Drone tracking made easy…
While the underlying hype surrounding the U.S.’ drone industry appears irrefutable, today, the Federal Aviation Association (FAA) is still very much in the process of establishing laws to govern exactly how drones will navigate the skies. In this time of uncertainty and change, a small but growing cohort of tech companies are hoping they can remedy the FAA’s indecision through the creation of new software.
Key to this issue of mass drone adoption, among other things, is answering the question of how government can track and ultimately regulate the flight paths of drones due to safety concerns—in 2014 a drone almost crashed into the turbine engine of a passenger jet carrying 50 people.
It goes without saying but: significant and numerous hurdles must be overcome and laws decided upon before widespread drone usage likely becomes a reality. Should all commercial drones, for example, be required to carry trackable RF chips? These are the sorts of tough questions that are most conveniently solved by the advent of new technologies. Enter: Simulyze, a 16-year-old defense and intelligence contractor that has long developed software for military command centers.
In February, Simulyze ventured into the consumer market by targeted the burgeoning drone industry as its access point.
The local company has created a graphic user interface to help operators understand, analyze and organize information related to the realtime movement of drones in a given area. The interface is sold as a software product available via the cloud or for on-site download.
Identity
Reston, Va.-based Simulyze describes itself as a “leading commercial off the shelf (COTS) provider of data analysis, correlation, integration and visualization products.” This translates to offering clients some degree of “operational intelligence,” otherwise described as a virtual 3D map of sorts with data about the location/placement, movement and condition of units in an environment, among other things. These trackable units could be tanks or military personnel entering into a combat zone, but in this case we’re talking about a new product build by Simulyze aimed specifically at drones, called Mission Insight .
The Mission Insight software platform takes in a fusion of data from hundreds of sources—like geospatial and terrain data, social media mentions, intelligence sources, RF chip scans, and realtime GPS location and temperature enabled by a internet-connect sensors physically attached to the vehicle—to produce a comprehensive understanding of where a drone is located and what it is doing in the given airspace. This technology market is known as UAS or unmanned aerial systems, as it include not just the UAV but also all of the software and hardware that supports it.
To be clear: Simulyze is the developer of a software platform and does not produce the aforementioned sensors themselves. Instead, the company has worked to integrate thousands of different data sources, regardless of the quality of that information or its standard format.
In an interview with DC Inno, Simulyze revealed a few of the data streams/sensors that its platform digests.
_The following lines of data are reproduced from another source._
import Mathlib
import Literature.Combinatorics.Optimization.SheraliAdamsRandomRestriction
import Literature.Computability.Complexity.ApproximateDegreeDuality
import Literature.Computability.Complexity.FourierDegreeAlgebra
import HarnessLib

/-!
# Kothari–Meka–Raghavendra 2017, §4.2: an approximate conical junta becomes an exact conical junta after a
# shift by `1/n` (Lemma 2.4, with Lemmas 4.1–4.3) — PROVED

Source: P. K. Kothari, R. Meka, P. Raghavendra, *Approximating rectangles by juntas and weakly-exponential
lower bounds for LP relaxations of CSPs*, STOC 2017; journal version SIAM J. Comput. (doi:10.1137/17M1152966);
arXiv:1610.02704
[KothariMekaRaghavendra2017]; held text `paper:arxiv-1610.02704` (the arXiv source, read first-hand
2026-08-28; locators below are its sections/numbers: Def. 2.1, Def. 2.2, Lemma 2.3, Lemma 2.4 in §2.1;
"Proof of Theorem 1.10" at the head of §4; Lemmas 4.1, 4.2, 4.3 and "Proof of Lemma 2.4" in §4.2).

CONTEXT. The tree types Theorem 1.10 of the paper ("`nnr(M_f^b) ≥ 2^{c·b·(deg_+(f+η) − 8 deg f)}`") as the
named fact `KothariMekaRaghavendra2017_thm110` (`LPRelaxationsMaxCSP.lean`); everything downstream of it
(Theorem 1.2, Corollary 1.5 for MAX-3SAT / MAX-3XOR / MAX-CUT, the generic `lpGap_of_SAgap`) is PROVED from
that one fact. In print Theorem 1.10 is "Lemma 2.3 + Lemma 2.4" (§4, first paragraph: "`lem:approx-conical`
and `lem:approx-to-exact` together immediately imply `thm:nnrlift`"): Lemma 2.3 (every `f` with small
`nnr(M_f^b)` is an approximate conical junta — the junta-approximation theorem for rectangles, §4.1 + §5 +
§6) and Lemma 2.4 (an approximate conical junta is, after adding `1/n`, an exact conical junta of
proportional degree — §4.2). THIS FILE PROVES LEMMA 2.4 with the definitions it needs; Lemma 2.3 is not
touched (no new named fact is introduced).

THE PRINTED STATEMENTS (arXiv source, verbatim up to notation).
* Def. 2.1: "For `0 < ε < 1`, a function `h : {−1,1}ⁿ → ℝ` is said to be `ε`-decaying if `E[h] = 0` and
  for every `I ⊆ [n]`, `|ĥ(I)| ≤ ε^{|I|}`." — `IsDecaying ε h`.
* §2.1: "A Boolean conjunction `C : {−1,1}ⁿ → ℝ_{≥0}` is defined by a subset `I ⊆ [n]` of variables and
  `α` an assignment to the variables in `I` by `C(x) = 2^{|I|} · 𝟙[x_I = α]`. We say `C` is a
  `d`-conjunction if `|I| ≤ d`. Observe that … `E[C] = 1`." — `conjunction I α`, `IsConjunction d C`,
  `cubeExpect_conjunction`.
* Def. 2.2: "a function `f : {−1,1}ⁿ → ℝ_{≥0}` with `E[f] = 1` is said to be an `(ε,δ)`-approximate conical
  `d`-junta if `f` can be written as `f(z) = Σ_{i∈[N]} λ_i C_i(z)·(1 + h_i(z)) + γ(z)` for `d`-conjunctions
  `C_1,…,C_N`, `ε`-decaying functions `h_1,…,h_N`, `λ_1,…,λ_N ∈ ℝ_{≥0}` with `Σ_i λ_i ≤ 1`, and a function
  `γ : {−1,1}ⁿ → ℝ_{≥0}` such that `E[γ] ≤ δ`." — `IsApproxConicalJunta ε δ d f` (the representation
  itself; the paper reserves the name for densities, and uses it in Lemma 2.4 with `E[f] ≤ 1`).
* **Lemma 2.4.** "Suppose `f : {−1,1}ⁿ → ℝ_{≥0}` with `E[f] ≤ 1` is an `(ε,δ)`-approximate conical
  `d`-junta for `ε < 1/n⁴` and some `d ≥ deg(f)` and `δ < 1/n^{8d}` then `deg_+(f + 1/n) ≤ 8d`." —
  `KothariMekaRaghavendra2017_lemma24` (with `deg f ≤ d` as `cubeDegree f ≤ d`; `deg_+` = `nonnegDegree`).
* Lemma 4.1 (separating functional): "Suppose `deg(f) ≤ D < deg_+(f+η)`. There exists a degree `D` function
  `𝓛` such that `E[𝓛] = 1`, `E[𝓛 f] < −η`, `E[𝓛 h] ≥ 0` for every conical `D`-junta `h`, `|𝓛̂(S)| ≤ 1`
  for every `|S| ≤ D`, `‖𝓛‖_∞ ≤ n^D`."  Lemma 4.2: for a non-negative junta `h` on `T` and `|S| + |T| ≤ D`,
  "`E[𝓛 h χ_S] ≤ E[𝓛 h]`".  Lemma 4.3: for `D = 4d`, a non-negative `d`-junta `c` and a `(1/n⁴)`-decaying
  `h`, "`E[𝓛 c (1+h)] ≥ −n^{−8d}`".

HOW IT IS PROVED HERE (the printed proof, in the tree's functional currency). The "degree-`D` separating
function `𝓛`" of Lemma 4.1 is rendered as a degree-`D` Sherali–Adams pseudoexpectation (the tree's
`SAPseudoexpectation n D`: a linear functional `Ẽ` with `Ẽ[1] = 1` and `Ẽ ≥ 0` on non-negative `D`-juntas)
composed with the Fourier truncation to levels `≤ D` (the tree's `SAPseudoexpectation.truncate`, file
`SheraliAdamsRandomRestriction.lean`) — i.e. `Ẽ[g] = E[𝓛 g]`; its existence when `f + η` is not a conical
`D`-junta (`exists_lt_of_not_isConicalJunta`) is the tree's LP duality
`SAPseudoexpectation.forall_le_iff_isConicalJunta` (= the paper's Fact 3.4), which replaces the hyperplane
separation of the printed proof; `|Ẽ[χ_S]| ≤ 1` (`|S| ≤ D`) is the tree's `abs_E_walsh_le_one`; the use of
`‖𝓛‖_∞ ≤ n^D` is replaced by `|Ẽ_trunc[g]| ≤ #{S : |S| ≤ D} · E|g|` (`abs_truncate_E_le_mul_card` of the tree
with `|ĝ(S)| ≤ E|g|`), and `#{S : |S| ≤ D} ≤ 1 + n^D` is the tree's `sum_range_choose_le_one_add_pow`.
Lemma 4.2 is `SAPseudoexpectation.abs_E_junta_mul_walsh_le` (both signs: `c(1 ± χ_S) ≥ 0` is a `D`-junta).
Lemma 4.3 is `SAPseudoexpectation.truncate_E_conjunction_mul_ge`: writing `h = Σ_S ĥ(S) χ_S` and splitting at
`|S| ≤ 3d` exactly as printed, the low part is `≥ −E[𝓛c]·Σ_{S≠∅} ε^{|S|}` by Lemma 4.2 and the high part is
`≥ −#{S : |S| ≤ 4d} · Σ_{|S|>3d} ε^{|S|}` (here `E[c] = 1`); the two tail sums are bounded by one
regrouping-by-level estimate `Σ_{|S| ≥ m} ε^{|S|} ≤ Σ_{j ≥ m} C(n,j) ε^j ≤ 2 (nε)^m` (`sum_pow_card_filter_le`,
for `nε ≤ 1/2`). The final contradiction ("Proof of Lemma 2.4") is `Ẽ[f] < −1/n` against
`Ẽ[f] = Σ λ_i Ẽ[c_i(1+h_i)] + Ẽ[γ] ≥ −#{S : |S| ≤ 4d}·(2(nε)^{3d+1} + δ) > −1/n`.

HONEST NOTES (recorded, statement of the named result unchanged).
(1) The printed proof takes `D = 4d` in Lemma 4.1 and contradicts `D < deg_+(f + 1/n)`, so it proves
`deg_+(f + 1/n) ≤ 4d`; the lemma is printed with `8d`. We prove the `4d` form
(`nonnegDegree_add_inv_le_of_isApproxConicalJunta`) and derive the printed `8d` form from it
(`KothariMekaRaghavendra2017_lemma24`). (2) The hypothesis "`E[f] ≤ 1`" of Lemma 2.4 is not used by the
printed proof and is omitted (a stronger theorem). (3) Small `n`: the printed constants ("`εn = 1/n³ < 1/2`",
"`‖𝓛‖_∞ ≤ n^D`") presuppose `n` moderately large; here the case `n ≤ 4d` is settled directly (`deg_+ g ≤ n`
for every `g ≥ 0`, the tree's `nonnegDegree_le`) and the estimates are run for `n ≥ 4d + 1 ≥ 5`, where the
error is `≤ 3·n^{−4d} < 1/n`; the theorem holds for every `n` and every `d` (for `d = 0`, `deg f ≤ 0` makes
`f` constant). (4) `ε ≥ 0` is assumed (printed: `0 < ε < 1`).

APPENDED (v2, same seat; all PROVED, for the use of §4.1 / "Proof of Theorem 1.10" in
`NonnegativeRankConicalJuntas.lean`). (a) Closure properties of the representation of Def. 2.2 that §4.1 uses
tacitly: weakening `ε, δ, d` (`IsApproxConicalJunta.mono`, `.degree_mono`), scaling by `s ∈ [0,1]` (`.smul`),
absorbing a non-negative function of small mean into the error (`.add_error`), and sub-convex combinations of
finitely many representations (`isApproxConicalJunta_sum`, re-indexed along `Fintype.equivFin` by
`isApproxConicalJunta_of_fintype`). (b) **Lemma 2.4 with the shift `1/(2n)`**
(`isConicalJunta_add_of_isApproxConicalJunta`: under the printed hypotheses `f + η` is a conical `4d`-junta for
EVERY `η ≥ 1/(2n)`) — the same proof, the factor-2 slack of note (3) made explicit
(`KMR_lemma24_arith_half`: the error is `< 1/(2n)`). (c) Product reweightings `ρ_c(z) = Π_i (1 + c·(−1)^{z_i})`
(`biasProd`; Walsh expansion `Σ_U c^{|U|} χ_U`, `ρ_c ρ_{−c} = (1−c²)ⁿ`, two-sided bounds) and the lemma
`exists_isDecaying_one_add_mul_biasProd`: for `h` `ε`-decaying and `|c| ≤ κ`, `(1+h)ρ_c = a(1+h')` with
`a ∈ [1−τ, 1+τ]`, `τ = (1+κε)ⁿ − 1`, and `h'` `ε'`-decaying, `ε' = (κ+ε)(1+κε)ⁿ/(1−τ)` (coefficientwise
`((1+h)ρ_c)^(S) = Σ_T (1+h)^(T) c^{|T∆S|}` and `Σ_T ε^{|T|}κ^{|T∆S|} = (κ+ε)^{|S|}(1+κε)^{n−|S|}`), whence
`IsApproxConicalJunta.mul_biasProd`. Item (c) is NOT in the paper: it is the bookkeeping that replaces the
sentence "`𝟙_z` is a density" of §4.1 — true for a balanced gadget, which the paper intends ("a slightly
modified (in order to ensure balancedness) version of the inner-product function", §1.2) but which the
literal formula of Def. 1.7, `IP(x,y) = (−1)^{x_1⊕y_1}·(−1)^{⊕_{i=1}^b x_i y_i}` = the tree's `ipGadget`, is
not (`P[IP = −1] = 1/2 − 2^{−(b+1)}`); for the literal gadget the uniform fibre density is the product
weight `ρ_κ`, `κ = 1/(2^b − 1)`, and (b)+(c) absorb the resulting `(1 ± O(n/2^b))`-factors.

What this is NOT: not Lemma 2.3 / Theorem 1.10 (the junta approximation of high-min-entropy rectangles, §5–§6,
is the remaining unproved half of `KothariMekaRaghavendra2017_thm110`); nothing here is specific to CSPs or
pattern matrices; no P-vs-NP content. Consumer: cell pnp-psdrank (summit PneNP), row (5) of the
literature-typing layer (LRS 2015 / KMR 2017). No instances, no notation, standard axioms.
-/

noncomputable section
They include: “sensory data, weather, Global Positioning System (GPS) tracking, social media data, video metadata (not live footage), radar intelligence (RADINT), transmitted UAV data, imagery databases (think Google earth for compiling an environment background) and signals intelligence (SIGINT).”
The company, however, declined to provide a full list of integrated sensors and feeds, citing “proprietary [assets] and other factors.”
In the future, Simulyze will look to integrate data from ADS-B transmitters, which are typically used for commercial avionics, along with realtime video capture—either via the drone’s camera or its operator—according to CEO Kevin Gallagher.
Gallagher added that it’s also possible his company will license a version of its API so that developers can create apps with drone tracking features. Equally, he hopes to partner with numerous Internet-of-Things (IoT) device companies so that Simulyze can ingest more realtime information related to internet-connect vehicles and devices.
Gallagher hopes that Mission Insight will one day act as the go to drone management dashboard; used by various industries who will naturally benefit from the development of other drone hardware and operations. These early customers, Gallagher explained, may include energy companies, especially those who will one day use drones to survey drilling facility in remote locations.